(STUDY MATERIAL begins)

/-- **Composition in ROUTE vocabulary: B ⟸ B♯ ∧ G ∧ D** with all three hypotheses spelled with Literature constants only
(`halfBox r` unfolded to `(box 3 r).filter (0 ≤ ·₀)`, `armProb p_c r` unfolded to `(bondPercolation (zdGraph 3) p_c).real
{ω | ∃ y, (∃ i, r ≤ |y i|) ∧ ω ∈ openConnIn {x | 0 ≤ x 0} 0 y}`) — the children `NoFatHalfBoxOrigin`, `TypicalMaxPolyGrowth`,
`WallArmPolyRegular` of the prepared k = 3 route split; definitional unfolding of
`tallClusterMassBound_of_noFat_of_growth_of_regular`. [folklore] -/
theorem tallClusterMassBound_of_noFat_of_growth_of_regular_route :
    (∃ C : ℝ, 0 < C ∧ ∀ n : ℕ, 1 ≤ n → (Literature.Probability.Percolation.floorDilutedPercolation 3 (Literature.Probability.Percolation.criticalProbI 3) 1).real {ω | C * (n : ℝ) ^ ((11 : ℝ) / 4) ≤ (Literature.Probability.Percolation.clusterMaxIn ((Literature.Probability.LatticeModels.box 3 n).filter fun z : Literature.Probability.LatticeModels.Site 3 => 0 ≤ z 0) ω : ℝ)} ≤ Real.exp (-1)) →
    (∃ c κ : ℝ, 0 < c ∧ 0 < κ ∧ ∀ ρ r : ℕ, 1 ≤ ρ → ρ ≤ r →
      c * ((r : ℝ) / ρ) ^ κ * (Literature.Probability.Percolation.typicalMax (Literature.Probability.Percolation.floorDilutedPercolation 3 (Literature.Probability.Percolation.criticalProbI 3) 1) ((Literature.Probability.LatticeModels.box 3 ρ).filter fun z : Literature.Probability.LatticeModels.Site 3 => 0 ≤ z 0) : ℝ) ≤
        Literature.Probability.Percolation.typicalMax (Literature.Probability.Percolation.floorDilutedPercolation 3 (Literature.Probability.Percolation.criticalProbI 3) 1) ((Literature.Probability.LatticeModels.box 3 r).filter fun z : Literature.Probability.LatticeModels.Site 3 => 0 ≤ z 0)) →
    (∃ C μ : ℝ, ∀ ρ r : ℕ, 1 ≤ ρ → ρ ≤ r →
      (Literature.Probability.Percolation.bondPercolation (Literature.Probability.LatticeModels.zdGraph 3) (Literature.Probability.Percolation.criticalProbI 3)).real {ω | ∃ y : Literature.Probability.LatticeModels.Site 3, (∃ i : Fin 3, (ρ : ℤ) ≤ |y i|) ∧ ω ∈ Literature.Probability.Percolation.openConnIn {x : Literature.Probability.LatticeModels.Site 3 | 0 ≤ x 0} 0 y} ≤
        C * ((r : ℝ) / ρ) ^ μ * (Literature.Probability.Percolation.bondPercolation (Literature.Probability.LatticeModels.zdGraph 3) (Literature.Probability.Percolation.criticalProbI 3)).real {ω | ∃ y : Literature.Probability.LatticeModels.Site 3, (∃ i : Fin 3, (r : ℤ) ≤ |y i|) ∧ ω ∈ Literature.Probability.Percolation.openConnIn {x : Literature.Probability.LatticeModels.Site 3 | 0 ≤ x 0} 0 y}) →
    Summit.CriticalPhenomena.PercolationContinuityZ3.Theses.PercLowPointHalfSpace.TallClusterMassBound :=
  fun hB hG hD => tallClusterMassBound_of_noFat_of_growth_of_regular hB hG hD

end Summit.CriticalPhenomena.PercolationContinuityZ3.Theorems.TallClusterMassBound.OnesidedHalves

end
import Summits.Ventures.PercRepro.S2FourTriangles
import Summits.Ventures.PercRepro.S2FourTriBound

/-!
# PercRepro — S2: THE TOP `5`-SETS AGAINST FOUR TRIANGLES AT `(13, 7)` — THE COUNT `U₅ ≤ 13398` AS A LEMMA (p7, gen 17)

The four-triangle private-part count of the row `t = 4` (`S2ThirteenSevenSpreadFour`, gen 16), stated once for every row with
`≥ 4` triangles: on a core of rank `13` on `20` points whose lines carry `≤ 3` points, four distinct triangles `T₁ … T₄`
(`W = ⋃ Tᵢ`, private parts `Pᵢ = Tᵢ ∖ (the others)`) bound the top `5`-sets by `13398` — a top `5`-set meets the union of any
three of the triangles, so its trace on `W` lies in no `Pᵢ`; the trace families number `C(20 − w + pᵢ, 5)` with union
`≥ Σ C(20 − w + pᵢ, 5) − 3·C(20 − w, 5)`; the supersets of a triangle outside them are not top sets; a shared point lies on
two triangles (`2·w ≤ 12 + Σ pᵢ`); the worst case (`S2.four_tri_bound`) is four disjoint triangles.
**`ncard_top_five_le_of_four_triangles`**: the body of gen 16's row `t = 4`, verbatim, as a lemma for the rows `t ≥ 5`.
Nothing about any cell is claimed. Axioms: standard.
-/

open scoped Matroid

namespace PercRepro

namespace S2

open Set

variable {α : Type}
open Literature.MathematicalPhysics.QuantumFieldTheory.Balaban1983to89
open BIJ88Sect3Statements (U1 toC toC_mul)
open BIJ88Sect3Rescaling (toC_injective_U1)
open BIJ85Sect1Model (HiggsField)
open BIJ88RenormTransf311 (axialMeasure axialBonds)
open BIJ88InductiveForm41 (Prev prevMeasure)
open BIJ85BlockAveragesTorus (qU surfMul surfFactor measurable_qU map_surfMul_fieldMeasure qU_surfMul)
open BIJ88Eq536Linearization (cutoff)
open BIJ88Eq531TranslLaw (axialMeasure_map_surfMul)
open BIJ88Eq531TranslLawCutoff (cutoff_apply)
open BIJ88Eq596Display (uCut vCut IsDT uCut_def vCut_apply cutoff_vCut translCut_uCut_qU)
open T4AxialGaugeFixing (fixBonds measurable_fixBonds fixBonds_apply_of_mem fixBonds_apply_of_not_mem)
open scoped BigOperators ENNReal
open _root_.MeasureTheory _root_.MeasureTheory.Measure Complex Function

noncomputable section

variable {P : Params} {k : ℕ}

/-! ## §1 The multiplicative shift of the unit-lattice gauge field and the invariance of the `u`-laws -/

section Shift

/-- **The pointwise product of two unit-lattice gauge field configurations**, `(u·s)_b = u_b s_b` — the multiplicative form `u′ = u^{(k)}·e^{−ie_k(A′−A^{(k)})}`
of the translation (5.5.2) in the variables `u′_b = e^{ie_kA′_b}` of p. 280. [cite: BalabanImbrieJaffe1988, (5.5.2) p.283] -/
def bondMul (U s : GaugeField P k U1) : GaugeField P k U1 := fun b => U b * s b

/-- kernel: the value of the product. [cite: BalabanImbrieJaffe1988, (5.5.2) p.283] -/
@[simp] theorem bondMul_apply (U s : GaugeField P k U1) (b : PBond P k) : bondMul U s b = U b * s b := rfl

(STUDY MATERIAL ends)

Every piece of the data must be set down exactly. Omit nothing.

/-- **Composition in ROUTE vocabulary: B ⟸ B♯ ∧ G ∧ D** with all three hypotheses spelled with Literature constants only
(`halfBox r` unfolded to `(box 3 r).filter (0 ≤ ·₀)`, `armProb p_c r` unfolded to `(bondPercolation (zdGraph 3) p_c).real
{ω | ∃ y, (∃ i, r ≤ |y i|) ∧ ω ∈ openConnIn {x | 0 ≤ x 0} 0 y}`) — the children `NoFatHalfBoxOrigin`, `TypicalMaxPolyGrowth`,
`WallArmPolyRegular` of the prepared k = 3 route split; definitional unfolding of
`tallClusterMassBound_of_noFat_of_growth_of_regular`. [folklore] -/
theorem tallClusterMassBound_of_noFat_of_growth_of_regular_route :
    (∃ C : ℝ, 0 < C ∧ ∀ n : ℕ, 1 ≤ n → (Literature.Probability.Percolation.floorDilutedPercolation 3 (Literature.Probability.Percolation.criticalProbI 3) 1).real {ω | C * (n : ℝ) ^ ((11 : ℝ) / 4) ≤ (Literature.Probability.Percolation.clusterMaxIn ((Literature.Probability.LatticeModels.box 3 n).filter fun z : Literature.Probability.LatticeModels.Site 3 => 0 ≤ z 0) ω : ℝ)} ≤ Real.exp (-1)) →
    (∃ c κ : ℝ, 0 < c ∧ 0 < κ ∧ ∀ ρ r : ℕ, 1 ≤ ρ → ρ ≤ r →
      c * ((r : ℝ) / ρ) ^ κ * (Literature.Probability.Percolation.typicalMax (Literature.Probability.Percolation.floorDilutedPercolation 3 (Literature.Probability.Percolation.criticalProbI 3) 1) ((Literature.Probability.LatticeModels.box 3 ρ).filter fun z : Literature.Probability.LatticeModels.Site 3 => 0 ≤ z 0) : ℝ) ≤
        Literature.Probability.Percolation.typicalMax (Literature.Probability.Percolation.floorDilutedPercolation 3 (Literature.Probability.Percolation.criticalProbI 3) 1) ((Literature.Probability.LatticeModels.box 3 r).filter fun z : Literature.Probability.LatticeModels.Site 3 => 0 ≤ z 0)) →
    (∃ C μ : ℝ, ∀ ρ r : ℕ, 1 ≤ ρ → ρ ≤ r →
      (Literature.Probability.Percolation.bondPercolation (Literature.Probability.LatticeModels.zdGraph 3) (Literature.Probability.Percolation.criticalProbI 3)).real {ω | ∃ y : Literature.Probability.LatticeModels.Site 3, (∃ i : Fin 3, (ρ : ℤ) ≤ |y i|) ∧ ω ∈ Literature.Probability.Percolation.openConnIn {x : Literature.Probability.LatticeModels.Site 3 | 0 ≤ x 0} 0 y} ≤
        C * ((r : ℝ) / ρ) ^ μ * (Literature.Probability.Percolation.bondPercolation (Literature.Probability.LatticeModels.zdGraph 3) (Literature.Probability.Percolation.criticalProbI 3)).real {ω | ∃ y : Literature.Probability.LatticeModels.Site 3, (∃ i : Fin 3, (r : ℤ) ≤ |y i|) ∧ ω ∈ Literature.Probability.Percolation.openConnIn {x : Literature.Probability.LatticeModels.Site 3 | 0 ≤ x 0} 0 y}) →
    Summit.CriticalPhenomena.PercolationContinuityZ3.Theses.PercLowPointHalfSpace.TallClusterMassBound :=
  fun hB hG hD => tallClusterMassBound_of_noFat_of_growth_of_regular hB hG hD

end Summit.CriticalPhenomena.PercolationContinuityZ3.Theorems.TallClusterMassBound.OnesidedHalves

end
import Summits.Ventures.PercRepro.S2FourTriangles
import Summits.Ventures.PercRepro.S2FourTriBound

/-!
# PercRepro — S2: THE TOP `5`-SETS AGAINST FOUR TRIANGLES AT `(13, 7)` — THE COUNT `U₅ ≤ 13398` AS A LEMMA (p7, gen 17)

The four-triangle private-part count of the row `t = 4` (`S2ThirteenSevenSpreadFour`, gen 16), stated once for every row with
`≥ 4` triangles: on a core of rank `13` on `20` points whose lines carry `≤ 3` points, four distinct triangles `T₁ … T₄`
(`W = ⋃ Tᵢ`, private parts `Pᵢ = Tᵢ ∖ (the others)`) bound the top `5`-sets by `13398` — a top `5`-set meets the union of any
three of the triangles, so its trace on `W` lies in no `Pᵢ`; the trace families number `C(20 − w + pᵢ, 5)` with union
`≥ Σ C(20 − w + pᵢ, 5) − 3·C(20 − w, 5)`; the supersets of a triangle outside them are not top sets; a shared point lies on
two triangles (`2·w ≤ 12 + Σ pᵢ`); the worst case (`S2.four_tri_bound`) is four disjoint triangles.
**`ncard_top_five_le_of_four_triangles`**: the body of gen 16's row `t = 4`, verbatim, as a lemma for the rows `t ≥ 5`.
Nothing about any cell is claimed. Axioms: standard.
-/

open scoped Matroid

namespace PercRepro

namespace S2

open Set

variable {α : Type}
open Literature.MathematicalPhysics.QuantumFieldTheory.Balaban1983to89
open BIJ88Sect3Statements (U1 toC toC_mul)
open BIJ88Sect3Rescaling (toC_injective_U1)
open BIJ85Sect1Model (HiggsField)
open BIJ88RenormTransf311 (axialMeasure axialBonds)
open BIJ88InductiveForm41 (Prev prevMeasure)
open BIJ85BlockAveragesTorus (qU surfMul surfFactor measurable_qU map_surfMul_fieldMeasure qU_surfMul)
open BIJ88Eq536Linearization (cutoff)
open BIJ88Eq531TranslLaw (axialMeasure_map_surfMul)
open BIJ88Eq531TranslLawCutoff (cutoff_apply)
open BIJ88Eq596Display (uCut vCut IsDT uCut_def vCut_apply cutoff_vCut translCut_uCut_qU)
open T4AxialGaugeFixing (fixBonds measurable_fixBonds fixBonds_apply_of_mem fixBonds_apply_of_not_mem)
open scoped BigOperators ENNReal
open _root_.MeasureTheory _root_.MeasureTheory.Measure Complex Function

noncomputable section

variable {P : Params} {k : ℕ}

/-! ## §1 The multiplicative shift of the unit-lattice gauge field and the invariance of the `u`-laws -/

section Shift

/-- **The pointwise product of two unit-lattice gauge field configurations**, `(u·s)_b = u_b s_b` — the multiplicative form `u′ = u^{(k)}·e^{−ie_k(A′−A^{(k)})}`
of the translation (5.5.2) in the variables `u′_b = e^{ie_kA′_b}` of p. 280. [cite: BalabanImbrieJaffe1988, (5.5.2) p.283] -/
def bondMul (U s : GaugeField P k U1) : GaugeField P k U1 := fun b => U b * s b

/-- kernel: the value of the product. [cite: BalabanImbrieJaffe1988, (5.5.2) p.283] -/
@[simp] theorem bondMul_apply (U s : GaugeField P k U1) (b : PBond P k) : bondMul U s b = U b * s b := rfl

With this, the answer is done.